**Records shown**

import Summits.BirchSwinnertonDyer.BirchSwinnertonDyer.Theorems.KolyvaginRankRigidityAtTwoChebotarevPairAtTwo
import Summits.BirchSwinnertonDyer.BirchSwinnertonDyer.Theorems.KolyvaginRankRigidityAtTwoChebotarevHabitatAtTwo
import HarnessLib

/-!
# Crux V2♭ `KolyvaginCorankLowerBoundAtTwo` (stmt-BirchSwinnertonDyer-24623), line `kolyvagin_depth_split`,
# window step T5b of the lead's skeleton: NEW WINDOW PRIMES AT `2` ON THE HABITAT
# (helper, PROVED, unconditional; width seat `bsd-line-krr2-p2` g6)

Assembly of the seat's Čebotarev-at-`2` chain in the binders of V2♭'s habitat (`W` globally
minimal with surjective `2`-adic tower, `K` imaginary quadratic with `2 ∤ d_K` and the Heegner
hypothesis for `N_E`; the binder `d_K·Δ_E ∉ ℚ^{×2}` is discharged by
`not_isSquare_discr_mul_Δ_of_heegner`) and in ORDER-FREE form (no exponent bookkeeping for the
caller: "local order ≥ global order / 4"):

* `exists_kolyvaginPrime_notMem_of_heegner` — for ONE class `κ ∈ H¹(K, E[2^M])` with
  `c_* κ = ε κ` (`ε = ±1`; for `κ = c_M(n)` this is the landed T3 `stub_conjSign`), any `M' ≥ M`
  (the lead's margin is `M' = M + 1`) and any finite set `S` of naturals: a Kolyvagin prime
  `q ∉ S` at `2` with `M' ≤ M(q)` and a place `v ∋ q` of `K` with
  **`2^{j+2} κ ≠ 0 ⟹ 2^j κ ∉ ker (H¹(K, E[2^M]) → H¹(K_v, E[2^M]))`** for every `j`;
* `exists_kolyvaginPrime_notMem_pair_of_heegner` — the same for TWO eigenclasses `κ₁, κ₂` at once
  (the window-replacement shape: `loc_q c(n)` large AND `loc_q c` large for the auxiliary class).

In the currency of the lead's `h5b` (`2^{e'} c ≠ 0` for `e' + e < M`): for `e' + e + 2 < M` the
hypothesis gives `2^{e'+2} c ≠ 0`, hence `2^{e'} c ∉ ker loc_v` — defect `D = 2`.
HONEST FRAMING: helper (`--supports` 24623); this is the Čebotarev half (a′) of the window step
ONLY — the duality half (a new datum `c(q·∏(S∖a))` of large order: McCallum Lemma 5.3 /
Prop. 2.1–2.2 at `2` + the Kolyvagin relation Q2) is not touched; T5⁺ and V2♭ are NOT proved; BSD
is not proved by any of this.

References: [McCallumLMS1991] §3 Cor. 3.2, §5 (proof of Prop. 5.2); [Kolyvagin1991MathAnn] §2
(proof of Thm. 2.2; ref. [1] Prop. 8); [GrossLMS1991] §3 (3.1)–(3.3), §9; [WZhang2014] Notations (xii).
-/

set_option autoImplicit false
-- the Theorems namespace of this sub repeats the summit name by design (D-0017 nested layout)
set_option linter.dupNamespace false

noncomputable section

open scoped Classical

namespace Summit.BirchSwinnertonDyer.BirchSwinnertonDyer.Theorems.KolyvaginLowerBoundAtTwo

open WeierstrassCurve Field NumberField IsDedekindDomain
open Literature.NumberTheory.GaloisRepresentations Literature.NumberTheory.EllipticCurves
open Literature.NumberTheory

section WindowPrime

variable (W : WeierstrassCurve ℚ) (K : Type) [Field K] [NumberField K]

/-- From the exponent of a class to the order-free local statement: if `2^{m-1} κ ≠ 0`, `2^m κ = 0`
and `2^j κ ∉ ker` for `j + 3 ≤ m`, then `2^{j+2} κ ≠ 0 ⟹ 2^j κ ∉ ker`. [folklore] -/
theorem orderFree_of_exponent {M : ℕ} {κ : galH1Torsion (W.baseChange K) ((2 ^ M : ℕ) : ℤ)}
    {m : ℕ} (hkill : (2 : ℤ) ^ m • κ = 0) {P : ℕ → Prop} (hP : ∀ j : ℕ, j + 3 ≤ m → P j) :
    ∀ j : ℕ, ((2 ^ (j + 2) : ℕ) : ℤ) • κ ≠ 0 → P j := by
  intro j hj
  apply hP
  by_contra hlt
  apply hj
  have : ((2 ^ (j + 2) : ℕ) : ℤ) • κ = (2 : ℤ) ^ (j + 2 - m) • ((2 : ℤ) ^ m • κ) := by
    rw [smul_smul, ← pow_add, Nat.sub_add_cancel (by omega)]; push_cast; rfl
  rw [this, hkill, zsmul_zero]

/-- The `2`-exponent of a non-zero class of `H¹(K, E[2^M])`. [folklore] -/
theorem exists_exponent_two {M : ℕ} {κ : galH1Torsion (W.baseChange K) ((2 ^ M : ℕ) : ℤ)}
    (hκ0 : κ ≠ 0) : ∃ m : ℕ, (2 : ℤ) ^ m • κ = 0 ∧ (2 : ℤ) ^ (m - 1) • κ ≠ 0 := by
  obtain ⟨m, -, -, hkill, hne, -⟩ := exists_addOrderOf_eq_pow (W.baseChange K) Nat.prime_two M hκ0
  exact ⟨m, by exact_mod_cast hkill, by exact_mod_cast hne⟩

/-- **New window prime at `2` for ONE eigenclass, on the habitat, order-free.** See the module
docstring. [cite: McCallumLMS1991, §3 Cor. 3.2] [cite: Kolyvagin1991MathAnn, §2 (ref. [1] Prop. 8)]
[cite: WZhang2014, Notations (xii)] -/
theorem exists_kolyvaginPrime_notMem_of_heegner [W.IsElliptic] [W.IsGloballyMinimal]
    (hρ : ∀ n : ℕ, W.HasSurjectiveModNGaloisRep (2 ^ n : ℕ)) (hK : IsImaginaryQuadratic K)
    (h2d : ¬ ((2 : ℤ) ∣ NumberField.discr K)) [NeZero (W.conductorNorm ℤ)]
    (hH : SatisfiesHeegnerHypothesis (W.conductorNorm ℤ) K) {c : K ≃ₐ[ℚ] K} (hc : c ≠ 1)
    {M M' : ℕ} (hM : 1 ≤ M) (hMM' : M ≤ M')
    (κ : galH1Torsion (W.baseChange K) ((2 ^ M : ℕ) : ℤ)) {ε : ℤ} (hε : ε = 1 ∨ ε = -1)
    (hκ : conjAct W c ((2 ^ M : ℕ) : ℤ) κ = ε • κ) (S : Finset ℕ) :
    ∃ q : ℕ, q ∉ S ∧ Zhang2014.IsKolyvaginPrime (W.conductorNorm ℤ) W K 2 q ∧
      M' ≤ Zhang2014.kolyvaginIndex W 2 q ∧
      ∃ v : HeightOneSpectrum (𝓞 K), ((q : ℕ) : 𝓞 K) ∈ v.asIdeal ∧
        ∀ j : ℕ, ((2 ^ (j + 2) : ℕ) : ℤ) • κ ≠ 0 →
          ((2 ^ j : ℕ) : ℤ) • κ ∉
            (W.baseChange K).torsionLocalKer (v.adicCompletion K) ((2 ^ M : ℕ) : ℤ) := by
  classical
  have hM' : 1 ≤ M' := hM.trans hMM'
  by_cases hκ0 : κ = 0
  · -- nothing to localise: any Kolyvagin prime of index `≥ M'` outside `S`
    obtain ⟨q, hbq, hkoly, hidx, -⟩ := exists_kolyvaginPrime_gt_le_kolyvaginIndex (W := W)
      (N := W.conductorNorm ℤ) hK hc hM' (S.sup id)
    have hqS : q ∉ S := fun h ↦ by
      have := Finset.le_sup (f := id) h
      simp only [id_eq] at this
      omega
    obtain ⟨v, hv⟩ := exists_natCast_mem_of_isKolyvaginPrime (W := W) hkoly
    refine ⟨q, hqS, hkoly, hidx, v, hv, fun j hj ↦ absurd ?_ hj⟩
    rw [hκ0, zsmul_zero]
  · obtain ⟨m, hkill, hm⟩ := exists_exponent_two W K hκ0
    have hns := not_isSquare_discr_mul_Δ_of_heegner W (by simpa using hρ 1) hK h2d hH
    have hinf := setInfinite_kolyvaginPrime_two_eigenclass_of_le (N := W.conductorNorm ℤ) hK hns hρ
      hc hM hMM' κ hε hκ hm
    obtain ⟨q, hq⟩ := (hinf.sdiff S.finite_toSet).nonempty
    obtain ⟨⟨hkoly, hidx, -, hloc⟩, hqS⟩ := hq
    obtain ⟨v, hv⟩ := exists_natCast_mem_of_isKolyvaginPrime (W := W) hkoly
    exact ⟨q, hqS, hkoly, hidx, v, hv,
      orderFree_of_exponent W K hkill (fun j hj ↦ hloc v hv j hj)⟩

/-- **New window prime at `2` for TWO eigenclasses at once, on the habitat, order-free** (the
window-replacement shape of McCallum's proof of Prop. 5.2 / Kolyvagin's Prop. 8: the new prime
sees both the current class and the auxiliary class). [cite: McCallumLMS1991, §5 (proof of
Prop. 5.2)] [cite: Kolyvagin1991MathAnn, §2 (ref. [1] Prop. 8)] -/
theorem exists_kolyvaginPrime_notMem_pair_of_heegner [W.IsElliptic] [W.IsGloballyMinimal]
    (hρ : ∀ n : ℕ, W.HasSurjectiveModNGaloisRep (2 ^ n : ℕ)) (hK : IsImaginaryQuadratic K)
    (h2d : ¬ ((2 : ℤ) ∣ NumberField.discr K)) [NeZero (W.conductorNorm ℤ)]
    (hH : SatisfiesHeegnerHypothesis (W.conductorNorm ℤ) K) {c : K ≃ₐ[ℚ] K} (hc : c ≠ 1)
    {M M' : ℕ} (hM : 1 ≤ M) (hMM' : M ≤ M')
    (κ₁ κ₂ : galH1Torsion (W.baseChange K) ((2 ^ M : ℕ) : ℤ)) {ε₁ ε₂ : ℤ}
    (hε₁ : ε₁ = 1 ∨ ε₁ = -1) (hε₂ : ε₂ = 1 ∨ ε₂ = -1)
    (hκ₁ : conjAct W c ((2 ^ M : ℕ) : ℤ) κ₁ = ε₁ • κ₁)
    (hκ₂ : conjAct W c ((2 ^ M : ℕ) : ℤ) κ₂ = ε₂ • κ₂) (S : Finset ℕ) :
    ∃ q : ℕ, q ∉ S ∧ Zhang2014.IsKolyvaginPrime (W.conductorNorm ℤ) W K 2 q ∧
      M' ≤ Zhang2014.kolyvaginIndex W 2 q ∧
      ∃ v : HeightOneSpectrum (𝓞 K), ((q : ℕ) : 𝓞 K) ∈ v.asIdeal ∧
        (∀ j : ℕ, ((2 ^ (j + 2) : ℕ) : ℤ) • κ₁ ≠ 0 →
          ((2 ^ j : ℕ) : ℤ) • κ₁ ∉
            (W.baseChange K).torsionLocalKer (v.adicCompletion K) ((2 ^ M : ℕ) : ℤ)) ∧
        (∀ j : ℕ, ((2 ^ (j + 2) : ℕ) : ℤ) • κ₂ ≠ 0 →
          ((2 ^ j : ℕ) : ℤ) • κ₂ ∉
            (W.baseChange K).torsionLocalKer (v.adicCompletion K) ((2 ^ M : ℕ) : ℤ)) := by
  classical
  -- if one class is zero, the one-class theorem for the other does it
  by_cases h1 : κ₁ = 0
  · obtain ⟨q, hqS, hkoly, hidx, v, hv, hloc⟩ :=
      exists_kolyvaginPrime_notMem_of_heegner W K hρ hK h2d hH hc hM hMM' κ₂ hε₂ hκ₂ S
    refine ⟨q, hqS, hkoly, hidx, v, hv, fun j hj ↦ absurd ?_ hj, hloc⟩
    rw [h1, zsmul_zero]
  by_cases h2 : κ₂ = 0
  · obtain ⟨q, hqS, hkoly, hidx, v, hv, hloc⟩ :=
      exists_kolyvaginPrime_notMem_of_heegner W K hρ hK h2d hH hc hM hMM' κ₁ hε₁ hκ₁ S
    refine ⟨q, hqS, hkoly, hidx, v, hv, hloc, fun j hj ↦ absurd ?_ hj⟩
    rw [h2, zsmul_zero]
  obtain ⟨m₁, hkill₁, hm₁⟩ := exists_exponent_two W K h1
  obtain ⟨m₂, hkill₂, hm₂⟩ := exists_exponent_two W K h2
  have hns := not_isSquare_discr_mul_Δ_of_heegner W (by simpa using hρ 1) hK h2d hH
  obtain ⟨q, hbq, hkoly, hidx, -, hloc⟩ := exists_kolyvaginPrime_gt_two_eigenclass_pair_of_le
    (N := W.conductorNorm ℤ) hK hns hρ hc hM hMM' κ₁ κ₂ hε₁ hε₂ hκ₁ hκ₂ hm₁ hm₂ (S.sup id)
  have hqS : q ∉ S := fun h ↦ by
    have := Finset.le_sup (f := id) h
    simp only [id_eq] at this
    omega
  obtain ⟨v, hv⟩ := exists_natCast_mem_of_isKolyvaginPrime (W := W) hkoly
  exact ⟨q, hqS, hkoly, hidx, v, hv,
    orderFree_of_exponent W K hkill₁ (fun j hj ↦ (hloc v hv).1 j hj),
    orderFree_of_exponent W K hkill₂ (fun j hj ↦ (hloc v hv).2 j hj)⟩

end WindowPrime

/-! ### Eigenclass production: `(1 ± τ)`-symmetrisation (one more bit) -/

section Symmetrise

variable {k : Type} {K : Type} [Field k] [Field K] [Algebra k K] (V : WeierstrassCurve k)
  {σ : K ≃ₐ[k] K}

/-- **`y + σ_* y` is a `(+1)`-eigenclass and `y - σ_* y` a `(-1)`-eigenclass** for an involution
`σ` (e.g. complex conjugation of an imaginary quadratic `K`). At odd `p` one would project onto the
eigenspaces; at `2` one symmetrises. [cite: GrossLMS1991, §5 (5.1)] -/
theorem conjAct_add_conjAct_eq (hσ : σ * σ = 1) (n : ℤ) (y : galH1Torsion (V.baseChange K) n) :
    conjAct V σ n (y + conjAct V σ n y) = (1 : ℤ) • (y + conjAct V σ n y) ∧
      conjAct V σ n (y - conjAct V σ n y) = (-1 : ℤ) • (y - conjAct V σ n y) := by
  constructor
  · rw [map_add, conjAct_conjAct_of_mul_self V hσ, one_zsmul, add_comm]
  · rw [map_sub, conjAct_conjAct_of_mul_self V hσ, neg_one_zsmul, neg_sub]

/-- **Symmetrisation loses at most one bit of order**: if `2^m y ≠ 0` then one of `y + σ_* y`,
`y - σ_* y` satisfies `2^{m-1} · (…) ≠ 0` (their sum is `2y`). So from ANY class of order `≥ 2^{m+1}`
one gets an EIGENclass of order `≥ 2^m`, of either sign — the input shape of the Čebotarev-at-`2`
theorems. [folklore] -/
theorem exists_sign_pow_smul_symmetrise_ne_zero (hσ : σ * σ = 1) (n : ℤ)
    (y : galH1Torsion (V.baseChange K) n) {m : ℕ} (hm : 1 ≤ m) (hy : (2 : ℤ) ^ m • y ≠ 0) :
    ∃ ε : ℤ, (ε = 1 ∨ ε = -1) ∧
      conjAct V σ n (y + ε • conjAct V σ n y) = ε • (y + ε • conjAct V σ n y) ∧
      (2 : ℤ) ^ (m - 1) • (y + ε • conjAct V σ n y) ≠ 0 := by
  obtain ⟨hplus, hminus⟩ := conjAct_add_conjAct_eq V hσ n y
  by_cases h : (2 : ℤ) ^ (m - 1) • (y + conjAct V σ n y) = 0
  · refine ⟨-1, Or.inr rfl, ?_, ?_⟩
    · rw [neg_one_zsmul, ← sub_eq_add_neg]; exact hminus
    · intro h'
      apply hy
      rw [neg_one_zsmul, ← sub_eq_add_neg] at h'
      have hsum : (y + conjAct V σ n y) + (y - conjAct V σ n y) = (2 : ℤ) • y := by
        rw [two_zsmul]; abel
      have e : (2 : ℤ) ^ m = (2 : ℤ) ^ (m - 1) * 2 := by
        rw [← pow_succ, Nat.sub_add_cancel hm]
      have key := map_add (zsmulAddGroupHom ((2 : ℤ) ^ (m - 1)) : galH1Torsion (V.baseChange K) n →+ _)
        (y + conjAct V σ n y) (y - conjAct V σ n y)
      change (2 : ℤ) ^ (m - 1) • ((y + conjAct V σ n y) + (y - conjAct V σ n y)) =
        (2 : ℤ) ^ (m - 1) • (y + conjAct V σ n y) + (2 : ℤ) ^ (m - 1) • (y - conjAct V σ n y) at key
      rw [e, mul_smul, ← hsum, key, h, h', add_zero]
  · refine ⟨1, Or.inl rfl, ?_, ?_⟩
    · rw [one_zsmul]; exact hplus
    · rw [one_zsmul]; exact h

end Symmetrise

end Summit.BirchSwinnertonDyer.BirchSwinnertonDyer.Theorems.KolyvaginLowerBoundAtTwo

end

**What is expected**
There is a line with "exists_exponent_two W K hκ0" and a line with "hc hM hMM' κ hε hκ hm" above. Copy exactly those two lines and all lines between them, with nothing else.

**Solution to this problem**
  · obtain ⟨m, hkill, hm⟩ := exists_exponent_two W K hκ0
    have hns := not_isSquare_discr_mul_Δ_of_heegner W (by simpa using hρ 1) hK h2d hH
    have hinf := setInfinite_kolyvaginPrime_two_eigenclass_of_le (N := W.conductorNorm ℤ) hK hns hρ
      hc hM hMM' κ hε hκ hm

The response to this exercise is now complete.